WORK REQUIRED: Starting at the first line of the data below, repeat each line word for word up to and including the line with "refine sum_le_sum fun z _ => ?_".

Collected data entries:
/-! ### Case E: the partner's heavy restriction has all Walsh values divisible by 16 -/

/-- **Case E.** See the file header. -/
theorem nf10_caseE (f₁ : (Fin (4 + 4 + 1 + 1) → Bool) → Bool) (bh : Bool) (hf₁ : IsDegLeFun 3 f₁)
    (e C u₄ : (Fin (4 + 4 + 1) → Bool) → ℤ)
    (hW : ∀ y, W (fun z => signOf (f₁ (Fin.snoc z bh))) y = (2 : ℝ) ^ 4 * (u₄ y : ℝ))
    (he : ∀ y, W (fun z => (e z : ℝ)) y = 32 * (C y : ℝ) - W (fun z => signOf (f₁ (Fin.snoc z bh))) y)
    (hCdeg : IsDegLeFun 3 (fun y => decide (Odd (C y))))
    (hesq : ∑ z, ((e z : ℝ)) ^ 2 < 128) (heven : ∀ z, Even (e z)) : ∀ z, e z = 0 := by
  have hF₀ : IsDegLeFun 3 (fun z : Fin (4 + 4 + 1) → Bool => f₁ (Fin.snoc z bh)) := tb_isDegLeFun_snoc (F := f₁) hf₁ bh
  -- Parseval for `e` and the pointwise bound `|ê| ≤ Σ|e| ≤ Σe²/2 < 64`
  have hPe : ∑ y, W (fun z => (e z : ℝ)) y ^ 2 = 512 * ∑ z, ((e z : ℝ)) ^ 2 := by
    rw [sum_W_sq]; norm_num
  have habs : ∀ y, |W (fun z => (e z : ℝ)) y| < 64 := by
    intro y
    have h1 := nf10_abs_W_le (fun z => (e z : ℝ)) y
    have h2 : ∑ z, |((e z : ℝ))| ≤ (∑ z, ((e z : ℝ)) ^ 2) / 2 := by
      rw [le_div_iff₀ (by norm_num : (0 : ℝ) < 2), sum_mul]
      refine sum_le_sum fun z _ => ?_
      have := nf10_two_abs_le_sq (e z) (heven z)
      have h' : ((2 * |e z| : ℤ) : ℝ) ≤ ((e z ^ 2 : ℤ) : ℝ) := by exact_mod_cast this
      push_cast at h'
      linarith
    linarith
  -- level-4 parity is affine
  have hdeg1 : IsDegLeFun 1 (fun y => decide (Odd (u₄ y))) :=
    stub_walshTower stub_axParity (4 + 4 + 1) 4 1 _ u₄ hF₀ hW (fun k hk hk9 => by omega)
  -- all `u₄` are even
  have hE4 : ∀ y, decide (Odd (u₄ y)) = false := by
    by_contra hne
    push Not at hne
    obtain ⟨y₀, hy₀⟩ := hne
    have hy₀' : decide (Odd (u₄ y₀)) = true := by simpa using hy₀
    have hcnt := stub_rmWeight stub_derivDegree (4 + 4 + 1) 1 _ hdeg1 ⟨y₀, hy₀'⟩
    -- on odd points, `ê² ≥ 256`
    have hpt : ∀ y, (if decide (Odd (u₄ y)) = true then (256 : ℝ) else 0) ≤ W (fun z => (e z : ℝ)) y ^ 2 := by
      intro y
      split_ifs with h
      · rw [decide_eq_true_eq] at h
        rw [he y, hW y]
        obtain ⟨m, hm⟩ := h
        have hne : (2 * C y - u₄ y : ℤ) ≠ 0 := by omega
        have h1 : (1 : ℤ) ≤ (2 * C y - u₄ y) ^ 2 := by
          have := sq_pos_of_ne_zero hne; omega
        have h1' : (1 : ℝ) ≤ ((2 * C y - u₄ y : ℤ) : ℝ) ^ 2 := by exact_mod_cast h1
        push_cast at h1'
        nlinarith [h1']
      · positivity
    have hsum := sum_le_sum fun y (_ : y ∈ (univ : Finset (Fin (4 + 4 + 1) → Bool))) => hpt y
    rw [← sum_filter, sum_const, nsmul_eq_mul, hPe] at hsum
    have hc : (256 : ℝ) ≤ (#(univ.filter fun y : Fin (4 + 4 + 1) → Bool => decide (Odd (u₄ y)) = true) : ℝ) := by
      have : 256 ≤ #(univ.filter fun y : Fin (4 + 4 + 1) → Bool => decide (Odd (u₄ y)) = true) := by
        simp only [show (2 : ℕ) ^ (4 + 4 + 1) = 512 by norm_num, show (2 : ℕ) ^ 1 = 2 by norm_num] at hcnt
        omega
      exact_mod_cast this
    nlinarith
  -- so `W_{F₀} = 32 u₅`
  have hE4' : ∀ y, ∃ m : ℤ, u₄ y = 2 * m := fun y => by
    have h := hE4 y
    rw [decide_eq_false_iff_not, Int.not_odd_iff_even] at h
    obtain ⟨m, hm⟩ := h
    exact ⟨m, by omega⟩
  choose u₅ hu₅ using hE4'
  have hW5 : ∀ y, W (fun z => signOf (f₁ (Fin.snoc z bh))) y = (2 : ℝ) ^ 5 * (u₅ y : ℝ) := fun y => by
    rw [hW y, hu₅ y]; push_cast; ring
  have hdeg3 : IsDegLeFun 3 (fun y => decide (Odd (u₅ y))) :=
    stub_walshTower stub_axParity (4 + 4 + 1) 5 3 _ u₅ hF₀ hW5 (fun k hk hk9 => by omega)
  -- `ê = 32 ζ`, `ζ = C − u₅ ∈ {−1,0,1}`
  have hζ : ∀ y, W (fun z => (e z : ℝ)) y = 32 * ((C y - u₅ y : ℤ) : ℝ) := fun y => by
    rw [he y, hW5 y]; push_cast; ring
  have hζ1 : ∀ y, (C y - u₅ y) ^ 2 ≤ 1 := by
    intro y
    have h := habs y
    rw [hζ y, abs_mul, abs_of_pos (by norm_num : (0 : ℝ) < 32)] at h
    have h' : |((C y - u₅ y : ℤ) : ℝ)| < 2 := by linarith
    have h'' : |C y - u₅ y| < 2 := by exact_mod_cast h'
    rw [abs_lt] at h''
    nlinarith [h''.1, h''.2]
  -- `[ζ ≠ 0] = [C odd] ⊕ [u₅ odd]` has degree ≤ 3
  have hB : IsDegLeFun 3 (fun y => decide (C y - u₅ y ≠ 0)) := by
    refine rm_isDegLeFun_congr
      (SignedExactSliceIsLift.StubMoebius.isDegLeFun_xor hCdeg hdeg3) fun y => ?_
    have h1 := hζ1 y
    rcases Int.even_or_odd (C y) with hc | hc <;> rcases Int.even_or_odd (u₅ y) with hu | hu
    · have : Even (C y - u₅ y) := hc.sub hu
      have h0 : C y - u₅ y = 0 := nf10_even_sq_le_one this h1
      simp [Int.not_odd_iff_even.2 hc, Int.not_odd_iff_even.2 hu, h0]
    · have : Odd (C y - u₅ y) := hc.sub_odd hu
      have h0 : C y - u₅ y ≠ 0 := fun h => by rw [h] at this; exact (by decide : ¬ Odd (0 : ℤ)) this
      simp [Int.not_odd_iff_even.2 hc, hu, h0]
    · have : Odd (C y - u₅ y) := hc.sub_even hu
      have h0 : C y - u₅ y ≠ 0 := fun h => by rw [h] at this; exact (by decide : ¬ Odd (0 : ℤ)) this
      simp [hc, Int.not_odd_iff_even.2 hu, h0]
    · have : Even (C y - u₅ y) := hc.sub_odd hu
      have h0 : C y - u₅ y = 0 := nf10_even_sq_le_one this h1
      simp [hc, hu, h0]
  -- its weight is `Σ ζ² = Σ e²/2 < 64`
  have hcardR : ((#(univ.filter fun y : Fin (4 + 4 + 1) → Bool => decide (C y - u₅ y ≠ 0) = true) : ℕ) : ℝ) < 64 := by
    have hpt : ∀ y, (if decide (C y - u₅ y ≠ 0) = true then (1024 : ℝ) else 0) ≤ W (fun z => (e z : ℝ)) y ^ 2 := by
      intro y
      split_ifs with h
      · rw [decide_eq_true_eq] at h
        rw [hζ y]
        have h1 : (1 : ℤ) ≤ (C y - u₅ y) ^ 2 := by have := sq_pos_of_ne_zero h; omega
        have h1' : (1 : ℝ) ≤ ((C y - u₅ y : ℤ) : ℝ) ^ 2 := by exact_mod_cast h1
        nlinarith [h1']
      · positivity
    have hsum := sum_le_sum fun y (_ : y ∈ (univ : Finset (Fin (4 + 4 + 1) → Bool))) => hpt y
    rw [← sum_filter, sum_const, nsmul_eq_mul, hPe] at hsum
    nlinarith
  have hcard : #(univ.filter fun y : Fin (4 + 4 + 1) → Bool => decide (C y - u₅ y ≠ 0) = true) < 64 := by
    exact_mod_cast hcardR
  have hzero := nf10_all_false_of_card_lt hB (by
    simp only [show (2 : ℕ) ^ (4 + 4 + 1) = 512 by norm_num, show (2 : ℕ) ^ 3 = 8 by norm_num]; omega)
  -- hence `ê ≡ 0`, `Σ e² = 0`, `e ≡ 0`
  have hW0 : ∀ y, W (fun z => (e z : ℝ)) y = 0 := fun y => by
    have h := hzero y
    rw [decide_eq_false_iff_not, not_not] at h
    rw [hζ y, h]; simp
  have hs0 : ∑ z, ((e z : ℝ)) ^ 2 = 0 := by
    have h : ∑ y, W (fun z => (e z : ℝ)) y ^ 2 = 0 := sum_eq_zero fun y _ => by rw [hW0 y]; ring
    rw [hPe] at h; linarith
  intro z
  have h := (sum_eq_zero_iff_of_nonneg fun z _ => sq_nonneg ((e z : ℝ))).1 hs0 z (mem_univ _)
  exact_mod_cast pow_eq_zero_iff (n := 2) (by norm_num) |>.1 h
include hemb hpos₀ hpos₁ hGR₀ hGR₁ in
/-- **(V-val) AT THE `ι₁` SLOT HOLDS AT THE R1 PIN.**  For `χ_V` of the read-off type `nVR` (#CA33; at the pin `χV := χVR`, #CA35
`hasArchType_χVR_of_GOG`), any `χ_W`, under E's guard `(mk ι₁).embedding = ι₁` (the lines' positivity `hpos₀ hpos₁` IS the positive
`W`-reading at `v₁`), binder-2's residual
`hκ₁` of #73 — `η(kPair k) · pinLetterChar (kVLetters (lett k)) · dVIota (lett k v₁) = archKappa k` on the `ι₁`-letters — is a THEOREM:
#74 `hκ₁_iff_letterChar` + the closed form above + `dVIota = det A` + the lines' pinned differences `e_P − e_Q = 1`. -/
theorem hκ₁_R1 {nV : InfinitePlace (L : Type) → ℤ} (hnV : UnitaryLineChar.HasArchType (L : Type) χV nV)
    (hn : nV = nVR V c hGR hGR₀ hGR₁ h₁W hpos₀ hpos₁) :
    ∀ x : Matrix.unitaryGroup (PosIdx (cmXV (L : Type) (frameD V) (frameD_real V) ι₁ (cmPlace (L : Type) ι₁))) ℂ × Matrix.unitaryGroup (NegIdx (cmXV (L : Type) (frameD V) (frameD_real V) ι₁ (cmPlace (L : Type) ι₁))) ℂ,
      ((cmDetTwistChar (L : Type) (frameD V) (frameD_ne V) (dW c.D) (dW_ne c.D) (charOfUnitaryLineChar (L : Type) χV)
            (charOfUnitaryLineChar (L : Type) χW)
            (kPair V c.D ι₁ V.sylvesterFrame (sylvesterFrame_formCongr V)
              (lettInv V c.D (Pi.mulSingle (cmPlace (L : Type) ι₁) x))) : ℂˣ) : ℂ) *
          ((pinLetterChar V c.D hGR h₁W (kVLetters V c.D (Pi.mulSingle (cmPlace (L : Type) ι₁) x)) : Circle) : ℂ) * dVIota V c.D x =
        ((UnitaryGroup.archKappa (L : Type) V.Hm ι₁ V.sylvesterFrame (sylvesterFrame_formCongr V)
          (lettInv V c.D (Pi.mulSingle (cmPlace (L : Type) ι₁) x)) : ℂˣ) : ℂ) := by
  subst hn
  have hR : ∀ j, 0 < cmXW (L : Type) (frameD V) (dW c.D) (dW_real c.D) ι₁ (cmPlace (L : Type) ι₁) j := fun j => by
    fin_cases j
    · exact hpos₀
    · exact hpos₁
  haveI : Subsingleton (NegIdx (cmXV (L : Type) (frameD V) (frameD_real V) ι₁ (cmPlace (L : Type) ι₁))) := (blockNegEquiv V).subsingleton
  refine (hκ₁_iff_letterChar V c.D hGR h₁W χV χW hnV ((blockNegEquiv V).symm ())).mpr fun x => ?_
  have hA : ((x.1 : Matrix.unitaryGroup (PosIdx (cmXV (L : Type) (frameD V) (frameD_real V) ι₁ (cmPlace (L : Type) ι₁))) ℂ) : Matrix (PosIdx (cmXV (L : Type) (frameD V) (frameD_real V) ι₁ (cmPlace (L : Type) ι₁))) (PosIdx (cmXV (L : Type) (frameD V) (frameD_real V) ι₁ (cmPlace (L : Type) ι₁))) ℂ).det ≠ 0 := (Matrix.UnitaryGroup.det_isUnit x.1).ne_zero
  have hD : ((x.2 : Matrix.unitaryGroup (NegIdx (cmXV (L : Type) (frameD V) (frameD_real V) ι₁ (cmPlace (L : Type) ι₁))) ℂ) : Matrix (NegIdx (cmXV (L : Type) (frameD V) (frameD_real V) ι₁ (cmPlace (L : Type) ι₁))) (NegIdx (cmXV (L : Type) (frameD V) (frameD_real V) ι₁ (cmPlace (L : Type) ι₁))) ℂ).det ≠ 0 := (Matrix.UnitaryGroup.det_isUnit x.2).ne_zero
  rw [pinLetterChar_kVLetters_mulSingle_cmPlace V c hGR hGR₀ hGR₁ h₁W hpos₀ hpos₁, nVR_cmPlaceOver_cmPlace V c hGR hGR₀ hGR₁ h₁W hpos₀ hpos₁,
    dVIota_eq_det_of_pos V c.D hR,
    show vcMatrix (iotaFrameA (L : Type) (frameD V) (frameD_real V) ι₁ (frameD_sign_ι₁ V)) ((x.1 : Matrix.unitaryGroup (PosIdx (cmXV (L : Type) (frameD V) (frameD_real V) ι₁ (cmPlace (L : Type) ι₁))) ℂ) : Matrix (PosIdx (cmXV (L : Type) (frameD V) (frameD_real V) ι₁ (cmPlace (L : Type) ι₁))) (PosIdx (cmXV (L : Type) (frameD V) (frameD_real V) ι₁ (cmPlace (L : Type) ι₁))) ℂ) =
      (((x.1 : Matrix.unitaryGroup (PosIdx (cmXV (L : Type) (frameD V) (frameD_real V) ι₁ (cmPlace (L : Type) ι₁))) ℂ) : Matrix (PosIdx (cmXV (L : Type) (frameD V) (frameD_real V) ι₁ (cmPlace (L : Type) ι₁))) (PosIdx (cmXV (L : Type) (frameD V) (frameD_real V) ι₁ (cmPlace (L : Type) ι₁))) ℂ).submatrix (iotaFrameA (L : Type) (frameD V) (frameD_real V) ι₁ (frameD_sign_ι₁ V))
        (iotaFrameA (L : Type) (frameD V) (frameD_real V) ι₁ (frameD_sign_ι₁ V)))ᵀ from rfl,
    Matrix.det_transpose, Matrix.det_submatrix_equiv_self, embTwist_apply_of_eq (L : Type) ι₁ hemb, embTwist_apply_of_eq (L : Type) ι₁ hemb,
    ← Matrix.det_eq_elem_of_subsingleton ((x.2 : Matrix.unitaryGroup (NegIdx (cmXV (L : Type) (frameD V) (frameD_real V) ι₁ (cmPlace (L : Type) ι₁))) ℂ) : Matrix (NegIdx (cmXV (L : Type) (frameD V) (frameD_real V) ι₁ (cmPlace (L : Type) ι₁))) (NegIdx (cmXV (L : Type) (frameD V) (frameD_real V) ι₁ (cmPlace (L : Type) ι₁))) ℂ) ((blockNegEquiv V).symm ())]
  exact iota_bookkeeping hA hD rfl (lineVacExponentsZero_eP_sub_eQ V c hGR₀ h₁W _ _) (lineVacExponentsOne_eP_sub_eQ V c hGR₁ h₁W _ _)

OUTPUT:
/-! ### Case E: the partner's heavy restriction has all Walsh values divisible by 16 -/

/-- **Case E.** See the file header. -/
theorem nf10_caseE (f₁ : (Fin (4 + 4 + 1 + 1) → Bool) → Bool) (bh : Bool) (hf₁ : IsDegLeFun 3 f₁)
    (e C u₄ : (Fin (4 + 4 + 1) → Bool) → ℤ)
    (hW : ∀ y, W (fun z => signOf (f₁ (Fin.snoc z bh))) y = (2 : ℝ) ^ 4 * (u₄ y : ℝ))
    (he : ∀ y, W (fun z => (e z : ℝ)) y = 32 * (C y : ℝ) - W (fun z => signOf (f₁ (Fin.snoc z bh))) y)
    (hCdeg : IsDegLeFun 3 (fun y => decide (Odd (C y))))
    (hesq : ∑ z, ((e z : ℝ)) ^ 2 < 128) (heven : ∀ z, Even (e z)) : ∀ z, e z = 0 := by
  have hF₀ : IsDegLeFun 3 (fun z : Fin (4 + 4 + 1) → Bool => f₁ (Fin.snoc z bh)) := tb_isDegLeFun_snoc (F := f₁) hf₁ bh
  -- Parseval for `e` and the pointwise bound `|ê| ≤ Σ|e| ≤ Σe²/2 < 64`
  have hPe : ∑ y, W (fun z => (e z : ℝ)) y ^ 2 = 512 * ∑ z, ((e z : ℝ)) ^ 2 := by
    rw [sum_W_sq]; norm_num
  have habs : ∀ y, |W (fun z => (e z : ℝ)) y| < 64 := by
    intro y
    have h1 := nf10_abs_W_le (fun z => (e z : ℝ)) y
    have h2 : ∑ z, |((e z : ℝ))| ≤ (∑ z, ((e z : ℝ)) ^ 2) / 2 := by
      rw [le_div_iff₀ (by norm_num : (0 : ℝ) < 2), sum_mul]
      refine sum_le_sum fun z _ => ?_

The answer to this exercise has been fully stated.